The Gemini Interactions API
Based on Sam Witteveen's video on YouTube. If you like this content, support the original creators by watching, liking and subscribing to their content.
Gemini Interactions API is built for agent-style workflows, not just stateless prompt/response calls.
Briefing
Google’s new Gemini Interactions API reframes how developers build with Gemini models by shifting from simple, stateless “prompt in, text out” calls toward agent-ready, multimodal, tool-using workflows—while also adding optional server-side conversation state to cut token costs.
The API’s design reflects how LLM usage has changed since early completions endpoints. Back then, developers sent a prompt and received a completion with no built-in conversation memory. Chat-style APIs later introduced roles (system, user, assistant) to better manage context, still largely stateless but more structured. Function calling then forced additional API changes as models began triggering external actions. By 2025, the center of gravity has moved again: “agents” now run multi-step loops, call tools, execute code, and often coordinate multiple model calls—meaning the old conversational scaffolding is no longer enough.
Gemini Interactions API targets that agent reality directly. One of its first upgrades is optional server-side history. Instead of resending the entire conversation every time, developers can reference a prior interaction ID to persist context on Google’s side. That persistence enables implicit caching for long prompts, improving token efficiency and reducing cost during multi-turn interactions. The transcript demonstrates this with a multi-turn exchange where the model remembers a user’s name across turns, and then shows token usage rising more slowly once prompts exceed roughly a thousand tokens—consistent with backend caching behavior.
The API also expands beyond “model calls” into “agent calls.” Developers can invoke Gemini research agents—specifically the Gemini deep research pro preview agent (December 2025). The agent runs server-side, supports background execution for long-running tasks, and returns an interaction ID immediately. Clients can poll for completion or failure and then fetch the final output once the agent finishes. In the example, the deep research agent produces a structured markdown history of Jax and includes citations, illustrating the agent’s ability to do multi-step research work.

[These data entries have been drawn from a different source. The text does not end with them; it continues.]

import Summits.ResolutionOfSingularities.ResolutionOfSingularities.Theorems.MarkedTransferCampaignW46MohWindowSurfaceHeavyRoot
import Literature.AlgebraicGeometry.Resolution.WeightedInitialTerms
import HarnessLib

/-!
# [OURS · L1 W4.6 rung (iii-2), EVERY `p`] Surface Moh window — THE STALLING THREAD WITH COORDINATES: at each non-dropping hit the thread
# child is the point of the exceptional line over a `κ`-rational HEAVY ROOT of the centre (cell res-hironaka, LADDER-RESOLUTION rung L,
# D-0089; seat res-L1-s46-pv-5 gen 5; host MarkedTransfer, `--supports stmt-ResolutionOfSingularities-16155 --as helper`; statement file
# `…CampaignW46MohWindowSurface.lean`)

HONEST FRAMING. Nothing here is a statement of H. Hironaka's manuscript [Hironaka2017] and nothing here asserts that any
statement of it holds. THEOREMS about the OURS regime `CampaignW46.Regime.mohWindowSurface` (o1 §5; every `p`, every `K`), packaging
`…StallThread.lean` (a branch of singular points hit infinitely often without drop of the residual order), the chart family of the blow-up
at the hit (`IsBlowup.exists_chartFamily`, res-L1-s46-pv-3) and `…HeavyRoot.lean` (`heavyRoot_of_le_exponent`): at every such hit `k` and
for EVERY coefficient window presentation `c = (x, y, z)`, `J_{b_k} = (z^p + Σ a_i x^{d−i} y^i)`, the thread child `b_{k+1}` is presented
through the Rees chart `j ∈ {x, y}` at a prime containing `c_j`, `z/c_j` and `α·(c_{j′}/c_j) + β` where `(ᾱ X + β̄)^p` divides the chart's
residue polynomial — the centre `b_k` is HEAVY with `κ`-rational heavy root `λ̄ = −β̄/ᾱ` and `b_{k+1}` is THE point of the exceptional line
over `λ̄` (`…ChartLine.lean`). This is the scheme-level form, with coordinates, of an infinite «kangaroo» thread — what the non-tame rung for
`p ≥ 3` must exclude. AI-written; AI review is weaker than expert review. No `sorry`; axioms standard.
[ZariskiSamuel1960] [Matsumura1987] [HauserWagner2014] [CossartPiltant2008]
-/

noncomputable section

set_option linter.dupNamespace false -- mandated namespace of this single-conjunct summit

open CategoryTheory AlgebraicGeometry TopologicalSpace IsLocalRing

namespace Summit.ResolutionOfSingularities.ResolutionOfSingularities.Theorems

namespace CampaignW46

open Literature.AlgebraicGeometry.Resolution
open Literature.AlgebraicGeometry.Hironaka2017.S02Preliminaries
open Literature.AlgebraicGeometry.Hironaka2017.Datum
open Literature.AlgebraicGeometry.Hironaka2017.S16Proof
open Scheme.IdealSheafData
open Polynomial

universe u

variable {p : ℕ} [Fact p.Prime] {K : Type u} [Field K] [CharP K p]
variable {A A' : AmbientDatum p K} {E : IdealExponent A.Z}

set_option maxHeartbeats 800000 in
-- chart-family bookkeeping over `CommRingCat.of` stalks (as in the tree's `IsBlowup.exists_chart_morphism`)
/-- **[OURS · L1 W4.6 rung (iii-2), every `p`] A NON-DROPPING SINGULAR POINT OVER AN ADMITTED CENTRE, IN COORDINATES.** Let `π` be a
§2.1-permissible blow-up of a state of `Regime.mohWindowSurface` with transform again in the regime, `x′ ∈ Sing(E′)` over the centre point `s`
with `residualOrder(J′_{x′}) ≥ residualOrder(J_s)`. Then for EVERY coefficient window presentation `c = (c₀, c₁, c₂)` of `𝔪_s`,
`J_s = (c₂^p + Σ a_k c₀^{d−k} c₁^k)`, there are a Rees chart `j ≠ 2`, a chart morphism `q : Spec B_j → Z′` over `Spec B_j → Spec 𝒪_{Z,s} → Z`
computing the local ring at a prime `w` with `q w = x′`, and `α, β ∈ 𝒪_{Z,s}`, `α` a unit, such that `(ᾱ X + β̄)^p` divides the chart-`j`
residue polynomial and `c_j, c₂/c_j, α·(c_{j′}/c_j) + β ∈ w`. NOT a statement of the manuscript. [folklore] -/
theorem exists_chart_heavyRoot_of_le_residualOrder {D : Closeds A.Z} (π : A'.Z ⟶ A.Z) (hπ : IsBlowup π (vanishingIdeal D))
    (hD : E.IsPermissibleCentre A.hom D) (hRg : Regime.mohWindowSurface A E)
    (hRg' : Regime.mohWindowSurface A' (E.transform π D)) {x' : A'.Z} (hx' : x' ∈ (E.transform π D).sing) {s : A.Z}
    (hs : π.base x' = s) (hsD : s ∈ (D : Set A.Z))
    (hle : (residualOrder E.b (A.Z.presheaf.stalk s) (stalkIdeal E.J s)).toNat ≤
      (residualOrder (E.transform π D).b (A'.Z.presheaf.stalk x') (stalkIdeal (E.transform π D).J x')).toNat)
    (c : Fin 3 → A.Z.presheaf.stalk s) (hc : Ideal.span (Set.range c) = maximalIdeal _) {d : ℕ} (hpd : p < d)
    (hd2 : d < 2 * p) (a : ℕ → A.Z.presheaf.stalk s) (hunit : ∃ k ≤ d, IsUnit (a k))
    (hJ : stalkIdeal E.J s = Ideal.span {c 2 ^ p + ∑ k ∈ Finset.range (d + 1), a k * c 0 ^ (d - k) * c 1 ^ k}) :
    ∃ (j : Fin 3) (q : Spec (.of (chartRing c j)) ⟶ A'.Z) (w : Spec (.of (chartRing c j))),
      j ≠ 2 ∧ q w = x' ∧ IsIso (q.stalkMap w) ∧
      q ≫ π = Spec.map (CommRingCat.ofHom (chartBase c j)) ≫ A.Z.fromSpecStalk s ∧
      chartBase c j (c j) ∈ w.asIdeal ∧ chartGen c j 2 ∈ w.asIdeal ∧
      ∃ α β : A.Z.presheaf.stalk s, IsUnit α ∧
        (C (residue _ α) * X + C (residue _ β)) ^ p ∣
          ∑ k ∈ Finset.range (d + 1), C (residue _ (a k)) *
            X ^ ((![fun k => min k d, fun k => d - k, fun _ => 0] : Fin 3 → ℕ → ℕ) j k) ∧
        chartBase c j α * chartGen c j ((![1, 0, 0] : Fin 3 → Fin 3) j) + chartBase c j β ∈ w.asIdeal := by
  classical
  obtain ⟨ξ, hξS, hξcl, hDξ⟩ := IsPermissibleCentre.exists_eq_singleton_of_isolatedSing hD ⟨hRg.2.1, hRg.2.2.1⟩
  have hsξ : s = ξ := by simpa [hDξ] using hsD
  subst hsξ
  obtain ⟨hb, -, -, hwin⟩ := hRg
  obtain ⟨-, -, -, hwin'⟩ := hRg'
  have hbE' : (E.transform π D).b = E.b := rfl
  haveI : IsLocallyNoetherian A'.Z := by
    haveI := A'.smooth
    exact LocallyOfFiniteType.isLocallyNoetherian A'.hom
  -- regularity downstairs, the presentation upstairs
  obtain ⟨hRreg, h3, -⟩ := hwin _ hξS
  haveI := hRreg
  obtain ⟨hLreg, h3L, x₁, y₁, z₁, hxyz₁, d₁, a₁, hbd₁, hd2₁, hunit₁, hJ₁⟩ := hwin' _ hx'
  rw [hbE', hb] at hbd₁ hd2₁ hJ₁
  haveI := hLreg
  haveI : CharP (A.Z.presheaf.stalk s) p := Lem16p11Proof.charP_stalk A (𝟙 A.Z) s
  haveI : CharP (A'.Z.presheaf.stalk x') p := Lem16p11Proof.charP_stalk A π x'
  have hxyz : Ideal.span {c 0, c 1, c 2} = maximalIdeal (A.Z.presheaf.stalk s) := by
    rw [← hc, range_fin_three]
  -- the non-drop in exponent form
  have hdd : d ≤ d₁ := by
    have h := hle
    rw [hbE', hb, hJ, hJ₁, MohWindowSurface.residualOrder_coeff p hLreg h3L hxyz₁ hbd₁ hd2₁ hunit₁,
      MohWindowSurface.residualOrder_coeff p hRreg h3 hxyz hpd hd2 hunit, ENat.toNat_coe, ENat.toNat_coe] at h
    exact h
  -- the chart family at the centre point
  have hY : stalkIdeal (vanishingIdeal D) s = maximalIdeal (A.Z.presheaf.stalk s) := by
    apply stalkIdeal_vanishingIdeal_eq_maximalIdeal_of_closure_eq
    rw [hDξ, hξcl.closure_eq]
  have hcY : Ideal.span (Set.range c) = stalkIdeal (vanishingIdeal D) s := hc.trans hY.symm
  obtain ⟨q, hq, hpts⟩ := hπ.exists_chartFamily s c hcY
  obtain ⟨j, w, hqw, hiso⟩ := hpts x' hs
  have hx'b : (p : ℕ∞) ≤ idealOrder (controlledTransform π (vanishingIdeal D) E.J p) x' := by
    have := hx'
    simp only [IdealExponent.sing, IdealExponent.transform, Set.mem_setOf_eq, hb] at this
    exact_mod_cast this
  have hJt : stalkIdeal (controlledTransform π (vanishingIdeal D) E.J p) x' = stalkIdeal (E.transform π D).J x' := by
    show stalkIdeal (controlledTransform π (vanishingIdeal D) E.J p) x' =
      stalkIdeal (controlledTransform π (vanishingIdeal D) E.J E.b) x'
    rw [hb]
  have hJ₁' : stalkIdeal (controlledTransform π (vanishingIdeal D) E.J p) x' =
      Ideal.span {z₁ ^ p + ∑ k ∈ Finset.range (d₁ + 1), a₁ k * x₁ ^ (d₁ - k) * y₁ ^ k} := hJt.trans hJ₁
  haveI := hiso
  obtain ⟨hj2, hcj, h2, α, β, hα, hdvd, hmem⟩ := MohWindowSurface.heavyRoot_of_le_exponent (π := π) p hs h3 c hc hY hpd hd2 a
    hunit hJ j (q j) w hqw (hq j) hx'b h3L hxyz₁ hbd₁ hd2₁ a₁ hJ₁' hdd
  exact ⟨j, q j, w, hj2, hqw, hiso, hq j, hcj, h2, α, β, hα, hdvd, hmem⟩

/-- **[OURS · L1 W4.6 rung (iii-2), every `p`] THE STALLING THREAD WITH COORDINATES.** An infinite §2.1-permissible sequence inside
`Regime.mohWindowSurface` carries a branch of singular points `b` such that for every `k₀` there is a hit `k ≥ k₀` (`b_k ∈ D_k`) at which,
for EVERY coefficient window presentation `c = (c₀, c₁, c₂)`, `J_{b_k} = (c₂^p + Σ a_i c₀^{d−i} c₁^i)`, the child `b_{k+1}` is presented
through a Rees chart `j ∈ {0, 1}` of `c` (a chart morphism over `Spec 𝒪_{Z_k,b_k}` computing the local ring) at the point of the exceptional
line over a `κ`-RATIONAL HEAVY ROOT of the centre (`(ᾱ X + β̄)^p ∣` the chart's residue polynomial, `α·(c_{j′}/c_j) + β` in the prime).
NOT a statement of the manuscript. [folklore] -/
theorem PermissibleRun.exists_stalling_thread_heavyRoot (r : PermissibleRun p K)
    (hr : ∀ k, Regime.mohWindowSurface (r.A k) (r.E k)) :
    ∃ b : ∀ k, (r.A k).Z, (∀ k, b k ∈ (r.E k).sing) ∧ (∀ k, (r.π k).base (b (k + 1)) = b k) ∧
      ∀ k₀, ∃ k, k₀ ≤ k ∧ b k ∈ (r.D k : Set (r.A k).Z) ∧
        ∀ (c : Fin 3 → (r.A k).Z.presheaf.stalk (b k)) (_ : Ideal.span (Set.range c) = maximalIdeal _) (d : ℕ) (_ : p < d)
          (_ : d < 2 * p) (a : ℕ → (r.A k).Z.presheaf.stalk (b k)) (_ : ∃ i ≤ d, IsUnit (a i))
          (_ : stalkIdeal (r.E k).J (b k) = Ideal.span {c 2 ^ p + ∑ i ∈ Finset.range (d + 1), a i * c 0 ^ (d - i) * c 1 ^ i}),
        ∃ (j : Fin 3) (q : Spec (.of (chartRing c j)) ⟶ (r.A (k + 1)).Z) (w : Spec (.of (chartRing c j))),
          j ≠ 2 ∧ q w = b (k + 1) ∧ IsIso (q.stalkMap w) ∧
          q ≫ r.π k = Spec.map (CommRingCat.ofHom (chartBase c j)) ≫ (r.A k).Z.fromSpecStalk (b k) ∧
          chartBase c j (c j) ∈ w.asIdeal ∧ chartGen c j 2 ∈ w.asIdeal ∧
          ∃ α β : (r.A k).Z.presheaf.stalk (b k), IsUnit α ∧
            (C (residue _ α) * X + C (residue _ β)) ^ p ∣
              ∑ i ∈ Finset.range (d + 1), C (residue _ (a i)) *
                X ^ ((![fun i => min i d, fun i => d - i, fun _ => 0] : Fin 3 → ℕ → ℕ) j i) ∧
            chartBase c j α * chartGen c j ((![1, 0, 0] : Fin 3 → Fin 3) j) + chartBase c j β ∈ w.asIdeal := by
  classical
  obtain ⟨b, hbS, hbπ, hstall⟩ := r.exists_stalling_thread hr
  refine ⟨b, hbS, hbπ, fun k₀ => ?_⟩
  obtain ⟨k, hk, hbk, hle, -⟩ := hstall k₀
  refine ⟨k, hk, hbk, fun c hc d hpd hd2 a hunit hJ => ?_⟩
  -- one step, stated for an arbitrary next stage `E₁ = transform` (dependent rewriting along `E_succ`)
  have key : ∀ (E₁ : IdealExponent (r.A (k + 1)).Z) (heq : E₁ = (r.E k).transform (r.π k) (r.D k))
      (h₁ : Regime.mohWindowSurface (r.A (k + 1)) E₁) (hb₁ : b (k + 1) ∈ E₁.sing)
      (hle₁ : (residualOrder (r.E k).b ((r.A k).Z.presheaf.stalk (b k)) (stalkIdeal (r.E k).J (b k))).toNat ≤
        (residualOrder E₁.b ((r.A (k + 1)).Z.presheaf.stalk (b (k + 1))) (stalkIdeal E₁.J (b (k + 1)))).toNat),
      ∃ (j : Fin 3) (q : Spec (.of (chartRing c j)) ⟶ (r.A (k + 1)).Z) (w : Spec (.of (chartRing c j))),
        j ≠ 2 ∧ q w = b (k + 1) ∧ IsIso (q.stalkMap w) ∧
        q ≫ r.π k = Spec.map (CommRingCat.ofHom (chartBase c j)) ≫ (r.A k).Z.fromSpecStalk (b k) ∧
        chartBase c j (c j) ∈ w.asIdeal ∧ chartGen c j 2 ∈ w.asIdeal ∧
        ∃ α β : (r.A k).Z.presheaf.stalk (b k), IsUnit α ∧
          (C (residue _ α) * X + C (residue _ β)) ^ p ∣
            ∑ i ∈ Finset.range (d + 1), C (residue _ (a i)) *
              X ^ ((![fun i => min i d, fun i => d - i, fun _ => 0] : Fin 3 → ℕ → ℕ) j i) ∧
          chartBase c j α * chartGen c j ((![1, 0, 0] : Fin 3 → Fin 3) j) + chartBase c j β ∈ w.asIdeal := by
    intro E₁ heq h₁ hb₁ hle₁
    subst heq
    exact exists_chart_heavyRoot_of_le_residualOrder (r.π k) (r.blowup k) (r.permissible k) (hr k) h₁ hb₁ (hbπ k) hbk hle₁ c hc
      hpd hd2 a hunit hJ
  exact key (r.E (k + 1)) (r.E_succ k) (hr (k + 1)) (hbS (k + 1)) hle

end CampaignW46

end Summit.ResolutionOfSingularities.ResolutionOfSingularities.Theorems

end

Multimodality is treated as both input and output. On the input side, the API accepts images, audio, video, and PDFs either via file handling or by base64-encoding content. On the output side, developers can request generated artifacts such as images (and similarly audio/video) by specifying response modalities. The transcript highlights an image-generation example using the Nano Banana Pro model.
For structured outputs, the API leans into schema-first responses using Pydantic model definitions and JSON schema validation, making it easier to reliably parse model outputs into typed data structures.

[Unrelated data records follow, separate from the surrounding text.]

import Summits.ABC.IUTFork.Joshi.PrototypeJointModel
import Summits.ABC.IUTFork.Joshi.AdelicAnsatzLocalSupplyScaling
import HarnessLib

/-!
# The joint [J-IIp] model, part 2: abc-iut-E-t7's four inputs at its glued adelic curve datum, and the packaged census line
# «`EtaPtTeich` ∧ bijective `ϕ` ∧ E-t7's inputs — jointly satisfiable over E-t3's signature»

Test-side support file of the abc-iut cell, block E «type Joshi's construction, test vs S» (rung LADDER-ABC:A2.E; seat
abc-iut-E-t57, gen 2, the [J-IIp] MODEL / NV seat of plan/E/ASSIGNMENTS.md §2d). Sequel of `Joshi/PrototypeJointModel.lean` (part 1:
the model `JointModel.prototypeDatum p` — points `Q̄_p/∼` modulo `p`-power roots of unity, bijective point-Frobenius, Hilbert-hotel
Teichmüller field — with `JointModel.etaPtTeich`, `JointModel.frobY_bijective`, `JointModel.exists_pth_root`), gluing it to E-t7's
[J-III] §4.1–4.2 signature `AdelicCurveDatum` (`Joshi/AdelicAnsatz.lean`) through this seat's certificate `PrototypeFamily` /
`PrototypeSupply` (`Joshi/AdelicAnsatzLocalSupply.lean`, p432358) exactly as `Joshi/AdelicAnsatzExponentInstance.lean` (p435471) did
for the exponent model. Everything BY NAME; nothing restated. NOTHING here is a claim about Joshi's or Mochizuki's mathematics; no
side is taken on [IUTchIII] Cor. 3.12 or on any author; a model exhibits satisfiability of TYPED hypotheses, nothing more.

## Census line this file closes (numbers, no verdict)

The named [J-IIp] §6 hypotheses of record over E-t3's typed signature — E-t2's `PeriodRingDatum.EtaPtTeich` (Lem. 6.10.1,
arXiv:2303.01662v3 p. 18 l. 11–15), E-t7's four inputs `PrimAnsatzGaloisStable` / `PrimAnsatzFrobeniusInvariant` (`↔` form, whose
`←`-half is the `ϕ^{−1}`-clause of Prop. 6.6.1, p. 16 l. 43–64) / `PrimAnsatzScaling` / `LStarThroughFrobenius`, together with a
BIJECTIVE point-Frobenius and `p`-th roots in the tilt — are JOINTLY SATISFIABLE (`JointModel.joint`). Models of record before this
pair of files carried `EtaPtTeich` or a bijective `ϕ`, never both (E-t2's p437626 resp. this seat's p434861/p435471; separation
theorems p436434 `Joshi/PrimitiveAnsatzFrobeniusIndependence` and p439098 `ExpModel.not_etaPtTeich`). [folklore]
-/

noncomputable section

namespace Summit.ABC.IUTFork.Joshi.JointModel

variable (p : ℕ) [hp : Fact p.Prime]

/-! ## 1. The point map separates parameters of equal absolute value -/

/-- The joint model's point map DOES separate parameters of equal absolute value (as `EtaPtTeich` requires, by
`PeriodRingDatum.exists_absF_eq_and_pt_ne_of_etaPtTeich` of p439098): `[w·p] ≠ [p]` although `‖w·p‖ = ‖p‖`. [folklore] -/
theorem pt_separates : ‖w p * p‖ = ‖(p : PadicAlgCl p)‖ ∧ (prototypeDatum p).pt (w p * p) ≠ (prototypeDatum p).pt p := by
  refine ⟨by rw [norm_mul, norm_w, one_mul], fun h => ?_⟩
  have hp0 : (p : PadicAlgCl p) ≠ 0 := by exact_mod_cast hp.out.ne_zero
  have h' : Rel p (p : PadicAlgCl p) ((p : PadicAlgCl p) * w p ^ 1) := by
    rw [pow_one, mul_comm]; exact rel_symm p ((mk_eq_mk_iff p).1 h)
  exact not_rel_mul_w_pow p hp0 one_ne_zero h'

/-! ## 2. E-t7's four inputs at the glued adelic curve datum (this seat's certificate `PrototypeFamily`, p432358) -/

/-- The one-member prototype family of the joint model (index/place set `Unit`, one residue characteristic); its two binders are
`frobY_bijective` and `exists_pth_root` of part 1. [folklore] -/
def prototypeFamily : PrototypeFamily Unit (fun _ => PadicAlgCl p) (fun _ => Pt p → PadicAlgCl p) (fun _ => PadicAlgCl p)
    (fun _ => Pt p) (fun _ _ => PadicAlgCl p) (fun _ => Unit) where
  proto _ := prototypeDatum p
  lstar := 2
  one_le_lstar := by norm_num
  lstar_eq _ := rfl
  frobY_bijective _ := frobY_bijective p
  perfect _ := exists_pth_root p

/-- **The adelic curve datum of the joint model** (E-t7's [J-III] §4.1–4.2 signature at the «local = global» datum: one place,
declared bad; `L′* := Unit`). [folklore] -/
abbrev adelicCurveDatum : AdelicCurveDatum := (prototypeFamily p).toAdelicCurveDatum Set.univ

/-- Its gluing certificate (p432358 §4). [folklore] -/
def supply : (adelicCurveDatum p).PrototypeSupply (fun _ => PadicAlgCl p) (fun _ => Pt p → PadicAlgCl p) (fun _ => PadicAlgCl p)
    (fun _ _ => PadicAlgCl p) :=
  (prototypeFamily p).supply Set.univ

/-- At the «local = global» datum `L′* = Unit` acts through `ϕ^0`. [folklore] -/
theorem lStarThroughFrobenius : (adelicCurveDatum p).LStarThroughFrobenius :=
  fun _ _ _ => ⟨0, fun _ => by simp; rfl⟩

/-- **E-t7's four inputs hold at the joint model's adelic curve datum** — in particular `PrimAnsatzFrobeniusInvariant` in its `↔`
form, whose `←`-half (the `ϕ^{−1}`-clause of [J-IIp] Prop. 6.6.1) is FALSE in the O1 models (p436434). [folklore] -/
theorem inputs :
    (adelicCurveDatum p).PrimAnsatzGaloisStable ∧ (adelicCurveDatum p).PrimAnsatzFrobeniusInvariant ∧
      (adelicCurveDatum p).PrimAnsatzScaling ∧ (adelicCurveDatum p).LStarThroughFrobenius :=
  ⟨(supply p).primAnsatzGaloisStable, (supply p).primAnsatzFrobeniusInvariant, (supply p).primAnsatzScaling,
    lStarThroughFrobenius p⟩

/-- Hence [J-III] Thm. 4.2.2.1 (1), (2), (3) (diagonal reading), (4), (5) all hold at the datum (E-t7's `_of` theorems through the
certificate, as in p435471). [claim: Joshi2024ATS3, status: disputed] -/
theorem thm4221 :
    (adelicCurveDatum p).AnsatzGaloisStable ∧ (adelicCurveDatum p).AnsatzFrobeniusStable ∧
      (adelicCurveDatum p).AnsatzLStarStableDiag ∧ (adelicCurveDatum p).ValuationScaling ∧
        (adelicCurveDatum p).ValuationConstantOffSS :=
  ⟨(supply p).ansatzGaloisStable, (supply p).ansatzFrobeniusStable,
    (supply p).ansatzLStarStableDiag (lStarThroughFrobenius p), (supply p).valuationScaling,
    (adelicCurveDatum p).valuationConstantOffSS_holds⟩

/-! ## 3. Packaged -/

/-- **JOINT SATISFIABILITY (a model exhibits satisfiability, nothing more).** At ONE datum over E-t3's typed [J-IIp] signature:
E-t2's `EtaPtTeich`, a bijective point-Frobenius with `p`-th roots in the tilt, and E-t7's four inputs (glued along this seat's
`PrototypeSupply`) hold together. [folklore] -/
theorem joint :
    (prototypeDatum p).EtaPtTeich ∧ Function.Bijective (prototypeDatum p).frobY ∧
      (∀ b : PadicAlgCl p, ∃ a, a ^ (prototypeDatum p).p = b) ∧
        (adelicCurveDatum p).PrimAnsatzGaloisStable ∧ (adelicCurveDatum p).PrimAnsatzFrobeniusInvariant ∧
          (adelicCurveDatum p).PrimAnsatzScaling ∧ (adelicCurveDatum p).LStarThroughFrobenius :=
  ⟨etaPtTeich p, frobY_bijective p, exists_pth_root p, inputs p⟩

/-- **Existential form** (the census sentence as one closed statement, instantiated at `p = 2`): there is an adelic curve datum at
which E-t7's four inputs hold and whose local prototype — E-t3's `PrototypeDatum` over `Q̄_2` with points `Q̄_2/∼` — satisfies E-t2's
`EtaPtTeich` with a bijective point-Frobenius. [folklore] -/
theorem jointly_satisfiable :
    ∃ (D : AdelicCurveDatum) (P : PrototypeDatum (PadicAlgCl 2) (Pt 2 → PadicAlgCl 2) (PadicAlgCl 2) (Pt 2)
        (fun _ => PadicAlgCl 2) Unit),
      D.PrimAnsatzGaloisStable ∧ D.PrimAnsatzFrobeniusInvariant ∧ D.PrimAnsatzScaling ∧ D.LStarThroughFrobenius ∧
        P.EtaPtTeich ∧ Function.Bijective P.frobY ∧
          Nonempty (D.PrototypeSupply (fun _ => PadicAlgCl 2) (fun _ => Pt 2 → PadicAlgCl 2) (fun _ => PadicAlgCl 2)
            (fun _ _ => PadicAlgCl 2)) :=
  haveI : Fact (Nat.Prime 2) := ⟨Nat.prime_two⟩
  ⟨adelicCurveDatum 2, prototypeDatum 2, (inputs 2).1, (inputs 2).2.1, (inputs 2).2.2.1, (inputs 2).2.2.2, etaPtTeich 2,
    frobY_bijective 2, ⟨supply 2⟩⟩

end Summit.ABC.IUTFork.Joshi.JointModel

end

Finally, the interactions API unifies tool use. It supports standard function calling patterns, built-in tools like Google Search, code execution, and URL context retrieval, plus remote MCP servers for integrating external services (e.g., a weather MCP). Background execution, server-side state, and tool orchestration together position the API as a foundation for more complex agent systems—such as “computer use” agents—built to run in sandboxes and handle multi-step tasks without keeping a client connection open.
Cornell Notes
Gemini Interactions API updates Gemini development from stateless chat calls toward agent-ready workflows. It adds optional server-side conversation history via interaction IDs, enabling implicit caching that can reduce token costs in long, multi-turn sessions. The API also supports calling agents (including the Gemini deep research pro preview agent) with background execution and polling for completion. Multimodal input/output is built in (images, audio, PDFs, and generated images), and structured outputs are supported through schema validation using Pydantic. Tool use is unified through function calling, built-in tools (search, code execution, URL context), and remote MCP servers.
What problem does server-side conversation history solve, and how does it affect token usage?
How does the API support long-running agent tasks without holding a client connection open?
What’s different about multimodal handling in the interactions API?
How do structured outputs work, and why does schema validation matter?
What tool-related capabilities does the API provide beyond basic function calling?
What limitation appears with citations/links from the deep research agent?
Review Questions
- How does referencing an interaction ID change the way developers manage conversation context and cost compared with resending full chat history?
- Describe the background execution flow for an agent call, including what the client receives immediately and how results are retrieved.
- What combination of features (multimodal I/O, structured outputs, and tool calling) would you use to build a reliable research-and-reporting agent?
Key Points
- 1
Gemini Interactions API is built for agent-style workflows, not just stateless prompt/response calls.
- 2
Optional server-side history via interaction IDs enables multi-turn memory and can trigger implicit caching for long prompts.
- 3
Agents can run in the background, returning an interaction ID first and requiring polling to fetch results later.
- 4
Multimodal support includes both understanding (image/audio/PDF inputs) and generation (requesting image/audio/video outputs via response modalities).
- 5
Structured outputs are schema-driven using Pydantic and JSON schema validation for more dependable parsing.
- 6
Tool orchestration is unified through function calling, built-in tools (search, code execution, URL context), and remote MCP servers.
- 7
Deep research agent citations may not preserve raw clickable URLs for export, which can complicate reporting workflows.